Herndon v. Venable

37 Ky. 371 | Ky. Ct. App. | 1838

Chief Justice Robertson

delivered the Opinion of the Court.

On the 4th of November, 1835, Herndon sold, and covenanted to convey, to Venable, a tract of land, on the 1st of February, 1836, for twelve hundred dollars, “in hand paid;” but the covenant, nevertheless, reserved a lien on the land “until the last payment” should be made.

In October, 1837, Venable brought an action of covenant against Herndon, for failing to make a conveyance of the legal title on the day fixed by t]re written contract.

To that action Herndon pleaded, that, by the parol agreement between the parties, the conveyance was not to be made until the entire consideration had been paid; that five hundred dollars of the price still remained unpaid; and that the stipulation in the covenant, to make- the title on the 1st of February, 1836, was inserted through mistake.

The Circuit Judge sustained a demurrer to the plea; and, on a writ of inquiry, refused to permit Herndon to set off, against interest, rents for occupancy by Venable, and instructed the jury that the recited consideration, *372(twelve hundred dollars,) with six per cent, interest thereon from the date of the covenant, was the legal criterion of assessment.

The damages at law, for a failure to convey land, cannot be reduced by showing that the pltf. has had the use of the land. But in equity, the rent and interest may be set off against each other. The measure of damages for a failure to convey, is the consideration with interest — not in all cases from the date of the covenant, but — from the time when the money was payable without interest, or begun to bear interest; If if the covenant does not show that, it may he shown by proof aliunde.

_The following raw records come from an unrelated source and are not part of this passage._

import Summits.Ventures.CertifiedArithmetic.Expansions.Orient3dStageBExpansion
import Mathlib.Tactic.Linarith
import Mathlib.Tactic.Ring
import Mathlib.Tactic.NormNum

/-!
# INCIRCLE, stage B: the exact expansion over the computed differences is a W-expansion

NEW WORK in the sense of this development (the algorithm is Shewchuk's; definitions over `ℚ`,
statements and proofs are ours; nothing here is cited anywhere as a literature fact).

THE OBJECT.  INCIRCLE(a, b, c, d) is the sign of
`Σ_cyclic ((a_x − d_x)² + (a_y − d_y)²)·((b_x − d_x)(c_y − d_y) − (c_x − d_x)(b_y − d_y))`
[Shewchuk1997, §4.5].  After the floating-point filter (stage A,
`Literature/…/Shewchuk1997/IncircleStageA.lean`) fails, the adaptive routine computes the six
differences `x_a = a_x ⊖ d_x, …, y_c = c_y ⊖ d_y` in floating point and then EXACTLY, in expansion
arithmetic, the determinant of these COMPUTED differences
`B = (x_a² + y_a²)·(x_b·y_c − x_c·y_b) + (x_b² + y_b²)·(x_c·y_a − x_a·y_c)
   + (x_c² + y_c²)·(x_a·y_b − x_b·y_a)`
(`incircleDetB`; this is the `B` of the rational analysis `IncircleStageBBounds.lean`): each 2×2
minor as the four-component block TWO-TWO-DIFF of two error-free TWO-PRODUCTs (`twoTwoProdDiff`),
the lift `x_a²·minor` by TWO successive SCALE-EXPANSIONs with zero elimination by `x_a`
(≤ 8 then ≤ 16 components; the first one is literally ORIENT3D's cofactor term `orient3dTerm`),
likewise `y_a²·minor`, the term `(x_a² + y_a²)·minor` as their FAST-EXPANSION-SUM (≤ 32), and `B`
as two more FAST-EXPANSION-SUMs (≤ 64, ≤ 96 components).  This is the structure of
`predicates.c`'s `incircleadapt` (arrays `bc`, `axbc`, `axxbc`, `aybc`, `ayybc`, `adet`; `ca`, …,
`bdet`; `ab`, …, `cdet`; `abdet`; `fin1`); the paper describes it in prose only (§4.5, Table 4).
We do not hold the text of `predicates.c`; the definitions below are our transcription of that
structure and are what the theorems are about — nothing is claimed about the C code itself (as
everywhere in this library: exact model over `ℚ`, abstract round-to-nearest `fl` into `F(p, emin)`,
an abstract two-product `tp`, no overflow).

THE RESULTS.
* `onGrid_of_mem_scaleExpansion`, `scaleExpansionZeroElim_coarse` — SCALE-EXPANSION(-ZEROELIM) of
  an expansion with components in `F(p, e₁)` by `b ∈ F(p, e₀)`, `e₁ + e₀ ≥ emin`, with exact
  two-products, has its components in `F(p, e₁ + e₀)` (every line of the routine is an exact error
  term or a rounding of a sum of multiples of `2^(e₁+e₀)`; the loop half is the Literature lemma
  `onGrid_of_mem_scaleExpansionLoop`).  Consequence `orient3dTerm_coarse`: ORIENT3D's cofactor term
  (the block scaled once) lies in `F(p, 3e₀)` — what the SECOND scaling needs for its two-products.
* `incircleScale_spec` — the block scaled twice by `z ∈ F(p, e₀)`: a nonempty W-expansion of
  `≤ 16` floats with sum `z·z·(ab − cd)`, components nonzero unless `⟨0⟩` (`p ≥ 1`,
  `RoundoffBelow 2`, `2e₀, 3e₀, 4e₀ ≥ emin`, exact two-products on `F(p, e₀)²`,
  `F(p, 2e₀) × F(p, e₀)` and `F(p, 3e₀) × F(p, e₀)`).
* `incircleTerm_spec` — one lifted cofactor term `(x² + y²)·(ab − cd)`: `≤ 32` floats (`p ≥ 4`).
* **`incircleB_spec`** — for `p ≥ 4`, a round-to-nearest with `RoundoffBelow 2` (e.g.
  ties-to-even) and six differences in `F(p, e₀)` as above: `incircleB` is a NONEMPTY weakly
  nonoverlapping expansion of `≤ 96` floats, all nonzero unless it is `⟨0⟩`, with
  `Σ = incircleDetB` EXACTLY; `incircleB_sign` — its last component has the sign of `B` and
  `B = 0 ↔ incircleB = ⟨0⟩`.
* Instances: `incircleB_fma_spec` (FMA two-product, `4e₀ ≥ emin`) and `incircleB_dekker_spec`
  (Dekker/Shewchuk TWO-PRODUCT, split point `p ≤ 2s ≤ p + 1`, rounding odd; Theorem 18's regime
  `e₀ ≥ emin + p − 1`, `2e₀, 3e₀, 4e₀ ≥ emin + 2p − 1`).
What is NOT here: the link `x_a = a_x ⊖ d_x` to input coordinates, the stage-B error bound and
test (`estimate`, `EstimateRelativeError.lean`, and the rational analysis
`incircle_stageB_sign_of_bounds` of `IncircleStageBBounds.lean`), stages C–D.
HONEST CAVEATS: overflow is not modelled; the no-underflow hypotheses are one product deeper than
ORIENT3D's (`4e₀ ≥ emin`: for binary64 with the FMA two-product the differences must be multiples of
`2^−268`, with Dekker's two-product multiples of `2^−242` — not arbitrary doubles).

No separate numerical evidence was gathered for this file: the theorems compose the landed block
lemma (`twoTwoProdDiff_spec`), `scaleExpansionZeroElim_spec` / `orient3dTerm_spec`
(`Orient3dStageBExpansion.lean`) and `fastExpansionSumZeroElim_spec`, each of which came with its
own evidence; the only new ingredient is the grid lemma, an exact statement.

Reference for the algorithm: J. R. Shewchuk, Discrete Comput. Geom. 18 (1997) 305–363, §4.5 and
`predicates.c` (`incircleadapt`) [Shewchuk1997].
-/

namespace Summit.Ventures.CertifiedArithmetic.Expansions

open Literature.ComputerArithmetic.JeannerodRump2018
open Literature.ComputerArithmetic.BoldoJeannerodMelquiondMuller2023 hiding twoSum twoSum_fst
  isFloat_twoSum
open Literature.ComputerArithmetic.Shewchuk1997

variable {p : ℕ} {emin : ℤ} {fl : ℚ → ℚ}

/-! ## SCALE-EXPANSION keeps a coarse grid -/

/-- If both parts of every product `eᵢ ⊗ b` lie on a grid `2^g·ℤ` with `g ≥ emin`, then so does
every component of SCALE-EXPANSION(e, b) (the first component is the low part of the first
product; the rest is the loop, `onGrid_of_mem_scaleExpansionLoop`). -/
theorem onGrid_of_mem_scaleExpansion (hp : 1 ≤ p) (hfl : IsRoundNearest p emin fl) {g : ℤ}
    (hg : emin ≤ g) {tp : ℚ → ℚ → ℚ × ℚ} {b : ℚ} {e : List ℚ}
    (htp : ∀ x ∈ e, OnGrid g (tp x b).1 ∧ OnGrid g (tp x b).2) :
    ∀ z ∈ scaleExpansion tp fl e b, OnGrid g z := by
  cases e with
  | nil => intro z hz; simp [scaleExpansion_nil] at hz
  | cons x xs =>
    obtain ⟨⟨hT, ht⟩, htps⟩ := List.forall_mem_cons.mp htp
    intro z hz
    rw [scaleExpansion_cons] at hz
    rcases List.mem_cons.mp hz with rfl | hz
    · exact ht
    · exact onGrid_of_mem_scaleExpansionLoop hp hfl hg hT htps z hz

/-- **SCALE-EXPANSION-ZEROELIM on a coarse format.**  Components in `F(p, e₁)`, multiplier in
`F(p, e₀)`, `e₁ + e₀ ≥ emin`, exact two-products: every component of the (floating-point) result
is a multiple of `2^(e₁+e₀)`, i.e. a member of `F(p, e₁ + e₀)`. -/
theorem scaleExpansionZeroElim_coarse (hp : 1 ≤ p) (hfl : IsRoundNearest p emin fl) {e₁ e₀ : ℤ}
    (h : emin ≤ e₁ + e₀) {tp : ℚ → ℚ → ℚ × ℚ} {e : List ℚ} {b : ℚ}
    (he : ∀ x ∈ e, IsFloat p e₁ x) (hb : IsFloat p e₀ b)
    (htp : ∀ x ∈ e, (tp x b).1 = fl (x * b) ∧ (tp x b).1 + (tp x b).2 = x * b)
    (hF : ∀ z ∈ scaleExpansionZeroElim tp fl e b, IsFloat p emin z) :
    ∀ z ∈ scaleExpansionZeroElim tp fl e b, IsFloat p (e₁ + e₀) z := by
  have hG : ∀ x ∈ e, OnGrid (e₁ + e₀) (tp x b).1 ∧ OnGrid (e₁ + e₀) (tp x b).2 := by
    intro x hx
    have gxb : OnGrid (e₁ + e₀) (x * b) :=
      (OnGrid.of_isFloat (he x hx)).mul (OnGrid.of_isFloat hb)
    obtain ⟨h1, h2⟩ := htp x hx
    have ghi : OnGrid (e₁ + e₀) (tp x b).1 := by rw [h1]; exact gxb.fl_of hp hfl h
    refine ⟨ghi, ?_⟩
    have : (tp x b).2 = x * b - (tp x b).1 := by linarith
    rw [this]; exact gxb.sub ghi
  have hS := onGrid_of_mem_scaleExpansion hp hfl h hG
  intro z hz
  rcases mem_zeroElim hz with ⟨hz', -⟩ | rfl
  · exact isFloat_of_isFloat_of_onGrid (hF z hz) (hS z hz')
  · exact isFloat_zero p (e₁ + e₀)

/-- ORIENT3D's cofactor term — the block `⟨a ⊗ b − c ⊗ d⟩` scaled once by `z` — has its components
in `F(p, 3e₀)` (factors and `z` in `F(p, e₀)`, `2e₀, 3e₀ ≥ emin`, exact two-products on
`F(p, e₀)²` and `F(p, 2e₀) × F(p, e₀)`). -/
theorem orient3dTerm_coarse (hp : 1 ≤ p) (hfl : IsRoundNearest p emin fl)
    (hfl2 : RoundoffBelow 2 fl) {e₀ : ℤ} (h2 : emin ≤ e₀ + e₀) (h3 : emin ≤ e₀ + e₀ + e₀)
    {tp : ℚ → ℚ → ℚ × ℚ}
    (htp : ∀ x y, IsFloat p e₀ x → IsFloat p e₀ y → ExactTwoProd p emin fl tp x y)
    (htp' : ∀ x y, IsFloat p (e₀ + e₀) x → IsFloat p e₀ y → ExactTwoProd p emin fl tp x y)
    {a b c d z : ℚ} (ha : IsFloat p e₀ a) (hb : IsFloat p e₀ b) (hc : IsFloat p e₀ c)
    (hd : IsFloat p e₀ d) (hz : IsFloat p e₀ z) :
    ∀ x ∈ orient3dTerm tp fl a b c d z, IsFloat p (e₀ + e₀ + e₀) x := by
  obtain ⟨-, -, F1, -, -, -⟩ := orient3dTerm_spec hp hfl hfl2 h2 h3 htp htp' ha hb hc hd hz
  have GB := twoTwoProdDiff_coarse hp hfl hfl2 h2 ha hb hc hd (htp _ _ ha hb) (htp _ _ hc hd)
  have htpS : ∀ x ∈ twoTwoProdDiff tp fl a b c d,
      (tp x z).1 = fl (x * z) ∧ (tp x z).1 + (tp x z).2 = x * z := fun x hx =>
    let h := htp' x z (GB x hx) hz
    ⟨h.1, h.2.1⟩
  exact scaleExpansionZeroElim_coarse hp hfl h3 GB hz htpS F1

/-! ## INCIRCLE, stage B -/

/-- The block `⟨a ⊗ b − c ⊗ d⟩` scaled TWICE by `z` with SCALE-EXPANSION-ZEROELIM — `predicates.c`:
`axbc = scale_expansion_zeroelim(4, bc, adx)`, `axxbc = scale_expansion_zeroelim(axbclen, axbc,
adx)` (the first scaling is `orient3dTerm`). -/
def incircleScale (tp : ℚ → ℚ → ℚ × ℚ) (fl : ℚ → ℚ) (a b c d z : ℚ) : List ℚ :=
  scaleExpansionZeroElim tp fl (orient3dTerm tp fl a b c d z) z

/-- One lifted cofactor term of stage B, `(x² + y²)·(ab − cd)`: the FAST-EXPANSION-SUM with zero
elimination of the two double scalings — `predicates.c`: `adet = axxbc ⊞ ayybc`. -/
def incircleTerm (tp : ℚ → ℚ → ℚ × ℚ) (fl : ℚ → ℚ) (a b c d x y : ℚ) : List ℚ :=
  fastExpansionSumZeroElim fl (incircleScale tp fl a b c d x) (incircleScale tp fl a b c d y)

/-- The INCIRCLE determinant of the six COMPUTED differences, the minors written as `predicates.c`
writes them (`bc = x_b·y_c − x_c·y_b`, `ca = x_c·y_a − x_a·y_c`, `ab = x_a·y_b − x_b·y_a`) — the `B`
of `IncircleStageBBounds.lean`. -/
def incircleDetB (xa ya xb yb xc yc : ℚ) : ℚ :=
  (xa * xa + ya * ya) * (xb * yc - xc * yb) + (xb * xb + yb * yb) * (xc * ya - xa * yc)
    + (xc * xc + yc * yc) * (xa * yb - xb * ya)

/-- **STAGE B OF INCIRCLE, the expansion** (`predicates.c` `incircleadapt`: `adet`, `bdet`, `cdet`
the three lifted terms, `abdet = adet ⊞ bdet`, `fin1 = abdet ⊞ cdet`, all with zero elimination),
over a two-product `tp` and a rounding `fl`; arguments = the six computed differences
`x_a, y_a, x_b, y_b, x_c, y_c`. -/
def incircleB (tp : ℚ → ℚ → ℚ × ℚ) (fl : ℚ → ℚ) (xa ya xb yb xc yc : ℚ) : List ℚ :=
  fastExpansionSumZeroElim fl
    (fastExpansionSumZeroElim fl (incircleTerm tp fl xb yc xc yb xa ya)
      (incircleTerm tp fl xc ya xa yc xb yb))
    (incircleTerm tp fl xa yb xb ya xc yc)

Verdict and judgment were accordingly rendered for thirteen hundred and forty four dollars, in damages.

In revising that judgment, three questions are presented: first — is the plea good? secondly — should rents have been set off against interest? and, thirdly — was the instruction to the jury right?

First. The legal effect of the covenant is, as before suggested, that the title was to be conveyed on the 1st of February, 1836, independently of the payment of the consideration. And though there may have been a mutual mistake in that respect, in executing the covenant, yet we are satisfied that such a mistake could not be made available by plea to the action; because, if it could be, no action could ever be maintained on the covenant, in any event, for a failure to convey the legal title; for, in every such action, the plaintiff would have to declare according to the legal effect of the covenant as written, and could not sustain an averment of an extraneous fact inconsistent with the covenant. And therefore, in such a case, the defendant’s qnly remedy is a suit in chancery, for correcting the mistake; in which suit, the rights of the parties might be adjusted without prejudice to either of them, and upon principles of reciprocity and equal justice.

We are, therefore, of the opinion that the Circuit Court did not err in sustaining the demurrer to the plea.

Second. In Combs vs. Tarleton’s Administrator, 2 Dana, 464, this Court decided that, in an action for a breach of covenant to convey land, the defendant could not diminish the damages by proving that the plaintiff had occupied the land — even though, in equity, the value of such use might be set off against the interest on the consideration, or the legal value of the use of the price paid for the land. And we are satisfied with that decision.

Third. When the value of the land, as fixed by the parties themselves, is the criterion of damages to the vendee, for a breach of covenant to convey the title, a jury, in assessing the damages, should, of course, ascer*373tain when and how the consideration was payable.— Whenever time was given for paying it, or any part of it, without charging intermediate interest, the value of the land was, of course, so far less than the nominal amount of the consideration at the date of the contract. And, in assessing interest as a part of the damages, the jury should not go farther back than the time when the consideration was payable, or when interest began to accrue upon it. Triplett vs. Gill et al., 7 J. J. Marshall, 440.

In this case, though the covenant recites that the entire consideration had been paid, there can be no doubt that a portion of it, at least, was not paid at the date of the covenant, and was not payable until some future day. And that fact is shown by the last provision in the covenant itself. Prima facie, therefore, interest on the whole twelve hundred dollars was not chargeable from the date of the covenant. And as the covenant, taken altogether, did not show when the consideration was paid or payable, it was the duty of the plaintiff in the action to show that fact by proof aliunde; for, without some such proof, the jury had no right to decide-that the entire consideration, or even any part of it, had been paid at the date of the covenant, or at any other time; and had, consequently, no authority to assess interest from the date of the covenant.

Wherefore, we are of the opinion, that the Circuit Judge misinstructed the jury. And, for that error, the judgment must be reversed, and the cause remanded.